CHP Genel Başkanı Kılıçdaroğlu’nun katıldığı bir televizyon programında anlattıklarına da değinen Bahçeli, “Kılıçdaroğlu’na bakarsanız, ‘Suriye’ye barış getireceğiz’ masalını dinlersiniz. ‘Bütün komşularımızla barışacağız’ palavrasını duyarsınız. ‘Neden bizim askerimiz Suriye’de şehit olsun’ diye sorup, ne arıyoruz orada, ne yapıyoruz Libya’da diyen, Irak ve Suriye Tezkeresine hayır oyu kullanan Kılıçdaroğlu mu terörle mücadeleyi destekliyor? Bu şahıs, herkesi kör, alemi sersem mi sanıyor? CHP Genel Başkanı, İstanbul Büyükşehir Belediyesi’nde terör örgütüyle irtibat ve iltisak içinde olanların işe alınmasıyla ilgili devam eden teftiş ve tetkik sürecinde görevli müfettişlere ateş püskürüyor. Çünkü çiğ süt içtiğinden karnı ağrıyor, hesabını veremeyeceği açıklarından dolayı korkuya kapılıyor. İmralı canisi tarafından kurdurulan ve PKK/KCK’nın şehir yapılanması arasında yer alan DİAYDER’in referansıyla belediyede işe girdikleri iddia edilenlerin destekçisi çok açık söylüyorum ki, Kemal Kılıçdaroğlu’dur. Bize sarayın sözcüsü diyen Kılıçdaroğlu, Kandil’in teşrifatçısı, Kandil’in termikçisi, Kandil’in tedarikçisidir. Buradan soruyorum, İstanbul Cumhuriyet Başsavcılığı tarafından hazırlanmış DİAYDER iddianamesinde Kılıçdaroğlu’nun adı geçiyor mu geçmiyor mu? Bu zat, terör aparatı DİAYDER’in bölücü mensuplarıyla toplantı yaptı mı yapmadı mı? Saklanma Kılıçdaroğlu, çık karşımıza mertçe söyle, adamsan bu soruların cevabını ver” diye konuştu.

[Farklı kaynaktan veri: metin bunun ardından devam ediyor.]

import Summits.BirchSwinnertonDyer.BirchSwinnertonDyer.Theorems.ThetaPartnerAtTwoSignedControlAtTwoPlusCyclicOfHonda
import HarnessLib

/-!
# CYC⁻ (monogenicity of Kobayashi's MINUS groups `E⁻(K_{2j+1}·K_v)` modulo `p`) from a Honda system on the `ℤ_p`-tower —
# the odd-layer twin of `SignedEC.plusCyclic_even_of_honda` (Kobayashi Prop. 8.12 i) for the sign `−`), any `K`, `p`, `κ`, `ι`;
# base layer `1` from Sprung's relation `Tr_{1/0} c_1 = a_p c_0 − (p−1) c_{−1}`

LADDER-BSD D-0154 (2) INPUTS→UNCONDITIONAL, INPUTS-LIST-2 row F10 (ADDENDUM-5 §C, tranche T2b, the `ε = −1` half), seat
`bsd-inputs-kim315-p1` (gen 2); `--supports` stmt-BirchSwinnertonDyer-19288 (B. D. Kim 2013 Cor. 3.15 =
`BDKim2013.cor315_signedCharValue_rankZero` BY NAME). First file of the `♯`/minus port announced in
`…Theorems/SignedLowerHalvesBDKimSignedSelmerEqFlatOdd.lean`: the identity `Sel⁻(E/ℚ_∞) = Sel♯(E/ℚ_∞)` at `a_p = 0` needs
«`Ker Col♯ = Ann(⨆ₙ E⁻_n)`», whose inclusion `⊆` rests on CYC⁻ exactly as the TP2 width seat's `Ker Col♭ ⊆ Ann(E⁺_∞)`
(`SignedKatoOffTwo.FlatKernel.apply_eq_zero_of_mem_colemanKer_flat_of_mem_plus`) rests on CYC⁺.

HONEST FRAMING: THEOREMS ONLY (no definition, no named fact, no instance, no `sorry`); local algebra of the signed point groups
for an abstract Honda system (displayed clauses); route-independent; nothing about any Selmer group or curve is asserted;
closes nothing; BSD is not proved by any of this.

## The argument (Kobayashi, Invent. Math. 152 (2003), Prop. 8.12, read for the odd Honda points)

With (L) `d_m ∈ E(K_m·K_v)`, (TR) `Tr_{m+2/m+1} d_{m+2} = −d_m`: `d_{2j+1} ∈ E⁻(K_{2j+1}·K_v)` (§2, the traces down the ODD chain
land in the odd layers — twin of `d_even_mem_signedLocalPointsOfEmb_one`). CYC⁻ at layer `2j+1`: every `x ∈ E⁻_{2j+1}` is
`B + p·b` with `B` in the span of the `Γ_{K_v}`-orbit of `d_{2j+1}` and `b ∈ E⁻_{2j+1}` — by induction on `j` exactly as in
`plusCyclic_even_of_honda` with all indices shifted by one ((GEN) at `m = 2j+3`, the intermediate layer `2j+2` of degree `p`
(IDX), `E⁻_{2j+3} ∩ E(K_{2j+2}) ≤ E⁻_{2j+2} ≤ E⁻_{2j+1}`, saturation (NT)). The BASE is layer `1`, where `E⁻_1 = E(K_1·K_v)` (no
odd index below `1`) and monogenicity is NOT a consequence of (TR)/(GEN)/(GEN₀) alone: it is the clause (CYC₁)
`E(K_1·K_v) = ℤ[Γ]·d_1 + p·E(K_1·K_v)`, which §4 derives from generation at `m = 1`, generation of `E(K_v)` by `c_{−1}` and
Sprung's level-one relation `Tr_{1/0} d_1 = −(p−1)·c_{−1}` (`a_p = 0`; so `c_{−1} ≡ Tr_{1/0} d_1 (mod p)`), i.e. from the primal
Honda data of Sprung's Thm. 2.2 as seat honda-p1 states it.

## What is proved (namespace `…Theorems.SignedEC`, next to the plus versions)

* §1 `signedLocalPointsOfEmb_neg_one_one` (`E⁻_1 = E(K_1·K_v)`), `signedLocalPointsOfEmb_neg_one_even_succ_le`
  (`E⁻_{2j+2} ≤ E⁻_{2j+1}`, under (NT)).
* §2 `localTraceOfEmb_d_odd_mem`, `d_odd_mem_signedLocalPointsOfEmb_neg_one` (`d_{2j+1} ∈ E⁻_{2j+1}`).
* §3 **`minusCyclic_odd_of_honda`** — CYC⁻ at the odd layers from (NT), (IDX), (L), (TR), (GEN), (CYC₁).
* §4 `gen_zero_cneg_of_nsmul`, **`cyc_one_of_gen`** — (CYC₁) from (GEN) at `m = 1`, `E(K_v) = ℤ·c_{−1} + p·E(K_v)` (multiplier-`N`
  form allowed) and `Tr_{1/0} d_1 = −(p−1)·c_{−1}`.

References: [Kobayashi2003] S. Kobayashi, Invent. Math. 152 (2003), Def. 1.1, Lemma 8.9, Prop. 8.12 (pp. 16–18); [Sprung2012]
F. Sprung, J. Number Theory 132 (2012), Thm. 2.2 (p. 1487), Cor. 2.10. Credit: seat tp2-p3-w3 (`plusCyclic_even_of_honda`, whose
proof is mirrored here line by line).
-/

set_option autoImplicit false
-- the Theorems namespace of this sub repeats the summit name by design (D-0017 nested layout)
set_option linter.dupNamespace false

noncomputable section

open scoped Classical

open Finset

namespace Summit.BirchSwinnertonDyer.BirchSwinnertonDyer.Theorems.SignedEC

open Literature.NumberTheory.EllipticCurves Literature.NumberTheory.GaloisRepresentations
  WeierstrassCurve ZpExtension Literature.NumberTheory.EllipticCurves.Kobayashi2003
  Literature.NumberTheory.EllipticCurves.Sprung2012 Summit.BirchSwinnertonDyer.Rank1Residual.Additive

universe u

variable {K : Type u} [Field K] (W : WeierstrassCurve K) {p : ℕ} [Fact p.Prime] (κ : ZpExtension K p)
  {E : Type u} [Field E] [Algebra K E] (ι : AlgebraicClosure K →ₐ[K] AlgebraicClosure E)

/-! ## §1 Bookkeeping for the minus groups -/

/-- **`E⁻(K_1·K_v) = E(K_1·K_v)`**: at layer `1` the minus condition (odd indices `m < 1`) is empty.
[cite: Kobayashi2003, Def. 1.1 (p. 2)] -/
theorem signedLocalPointsOfEmb_neg_one_one :
    signedLocalPointsOfEmb κ ι W (-1) 1 = localLayerPointsOfEmb κ ι W 1 := by
  ext P
  rw [mem_signedLocalPointsOfEmb_neg_one_iff]
  constructor
  · exact fun h ↦ h.1
  · intro h
    refine ⟨h, fun m hm hodd ↦ ?_⟩
    obtain ⟨i, hi⟩ := hodd
    omega

/-- **The even minus layers collapse onto the previous odd layer**: `E⁻(K_{2j+2}·K_v) ≤ E⁻(K_{2j+1}·K_v)` (the condition at the odd
index `2j+1` says `P ∈ E(K_{2j+1}·K_v)`; then layer descent of the signed condition, (NT)). Twin of
`signedLocalPointsOfEmb_one_odd_le`. [cite: Kobayashi2003, Def. 1.1 and proof of Prop. 8.12 (p. 18)] -/
theorem signedLocalPointsOfEmb_neg_one_even_succ_le
    (hnt : ∀ P ∈ localTowerPointsOfEmb κ ι W, p • P = 0 → P = 0) (j : ℕ) :
    signedLocalPointsOfEmb κ ι W (-1) (2 * j + 2) ≤ signedLocalPointsOfEmb κ ι W (-1) (2 * j + 1) := by
  intro P hP
  have hP' := hP
  rw [mem_signedLocalPointsOfEmb_neg_one_iff] at hP'
  have h := hP'.2 (2 * j + 1) (by omega) ⟨j, rfl⟩
  rw [show 2 * j + 1 + 1 = 2 * j + 2 by ring, localTraceOfEmb_self_of_mem κ ι W (2 * j + 2) hP'.1] at h
  exact mem_signedLocalPointsOfEmb_of_mem_layer W κ ι hnt (-1) (by omega) hP h

/-! ## §2 The odd Honda points satisfy the minus conditions -/

/-- For `d` with (L) and (TR): `Tr_{2j+1/2i+2} d_{2j+1} ∈ E(K_{2i+1}·K_v)` for `i < j` (trace transitivity down the ODD chain).
Twin of `localTraceOfEmb_d_even_mem`. [cite: Kobayashi2003, Lemma 8.9, Prop. 8.12 i)] -/
theorem localTraceOfEmb_d_odd_mem (d : ℕ → localPoints W E) (hd : ∀ m, d m ∈ localLayerPointsOfEmb κ ι W m)
    (htr : ∀ m, localTraceOfEmb κ ι W (m + 1) (m + 2) (d (m + 2)) = -d m) :
    ∀ j i : ℕ, i < j →
      localTraceOfEmb κ ι W (2 * i + 2) (2 * j + 1) (d (2 * j + 1)) ∈ localLayerPointsOfEmb κ ι W (2 * i + 1) := by
  intro j
  induction j with
  | zero => intro i hi; omega
  | succ j ih =>
    intro i hi
    rcases Nat.lt_succ_iff_lt_or_eq.1 hi with hlt | rfl
    · -- `i < j`: go through the layer `2j+2`
      have hd2 : d (2 * j + 3) ∈ localFixedPointsOfEmb ι W (κ.layerSubgroup (2 * j + 3)) := hd (2 * j + 3)
      have htr' : localPairTraceOfEmb ι W (κ.layerSubgroup (2 * j + 2)) (κ.layerSubgroup (2 * j + 3))
          (d (2 * j + 3)) = -d (2 * j + 1) := by
        have := htr (2 * j + 1); rwa [localTraceOfEmb_eq_localPairTraceOfEmb] at this
      rw [show 2 * (j + 1) + 1 = 2 * j + 3 by ring, localTraceOfEmb_eq_localPairTraceOfEmb,
        localPairTraceOfEmb_trans ι W (κ.layerSubgroup_antitone (show 2 * i + 2 ≤ 2 * j + 2 by omega))
          (κ.layerSubgroup_antitone (show 2 * j + 2 ≤ 2 * j + 3 by omega)) hd2,
        htr', map_neg,
        localPairTraceOfEmb_of_mem_mid κ.layerSubgroup ι W κ.layerSubgroup_antitone
          (show 2 * i + 2 ≤ 2 * j + 1 by omega) (show 2 * j + 1 ≤ 2 * j + 2 by omega) (hd (2 * j + 1)),
        ← localTraceOfEmb_eq_localPairTraceOfEmb]
      exact AddSubgroup.neg_mem _ (AddSubgroup.nsmul_mem _ (ih i hlt) _)
    · -- `i = j`: the relation itself
      rw [show 2 * (i + 1) + 1 = 2 * i + 1 + 2 by ring, show 2 * i + 2 = 2 * i + 1 + 1 by ring, htr (2 * i + 1)]
      exact AddSubgroup.neg_mem _ (hd (2 * i + 1))

/-- **`d_{2j+1} ∈ E⁻(K_{2j+1}·K_v)`** (Kobayashi Prop. 8.12 i), minus half, on the `ℤ_p`-tower). Twin of
`d_even_mem_signedLocalPointsOfEmb_one`. [cite: Kobayashi2003, Prop. 8.12 i) (p. 17)] -/
theorem d_odd_mem_signedLocalPointsOfEmb_neg_one (d : ℕ → localPoints W E)
    (hd : ∀ m, d m ∈ localLayerPointsOfEmb κ ι W m)
    (htr : ∀ m, localTraceOfEmb κ ι W (m + 1) (m + 2) (d (m + 2)) = -d m) (j : ℕ) :
    d (2 * j + 1) ∈ signedLocalPointsOfEmb κ ι W (-1) (2 * j + 1) := by
  rw [mem_signedLocalPointsOfEmb_neg_one_iff]
  refine ⟨hd (2 * j + 1), fun m hm hodd ↦ ?_⟩
  obtain ⟨i, hi⟩ := hodd
  have him : m = 2 * i + 1 := by omega
  subst him
  rw [show 2 * i + 1 + 1 = 2 * i + 2 by ring]
  exact localTraceOfEmb_d_odd_mem W κ ι d hd htr j i (by omega)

“Türk ile Kürt ezeli ve ebedi kardeştir, Türk milletinin mensuplarıdır”
Cumhur İttifakı olarak Türk Silahlı Kuvvetleri’nin ve Türk Polis Teşkilatı’nın daima arkasında olduklarını belirten Bahçeli, “Türkiye’nin 2023 yılına bölücü terörün başını kaldıramayacak ölçüde yere sererek gireceğinden; bu belanın, bu badirenin tamamıyla hayatımızdan sökülüp atılacağından en küçük kuşku duymuyorum. Vatan topraklarına emanet ettiğimiz kahramanlarımızın kanı yerde kalmayacak, sorulacak hesapları da mahşere bırakılmayacaktır. Türkiye, terörün belini kırıp başını ezdikten sonra ekonomik olarak sıçrayacak, huzuru katbekat büyüyecek, milli birlik ve kardeşlik alanında gücüne güç katacaktır. Milliyetçi Hareket Partisi’ni bilhassa Kürt düşmanı göstermeye gayret eden sicili lekeli şerefsizlere diyorum ki, bizim Kürt kökenli kardeşlerimize duyduğumuz muhabbet ve hürmet, sizin tahayyül ve tasavvur sınırlarınızın alamayacağı kadar derindir, köklüdür. Türk ile Kürt ezeli ve ebedi kardeştir, Türk milletinin mensuplarıdır. Bozguncular kalleştir, kahpedir. Aziz millet varlığının büyük tehlikelere maruz kaldığı bugünkü süreçte, ayrıntılarla meşgul olamayacak kadar hassas bir dönemden geçildiğinin farkındayız ve kucaklaşmanın adresi olarak Milliyetçi Hareket Partisi’ni, Cumhur İttifakı’nı görüyor, buna inanıyoruz” açıklamasında bulundu.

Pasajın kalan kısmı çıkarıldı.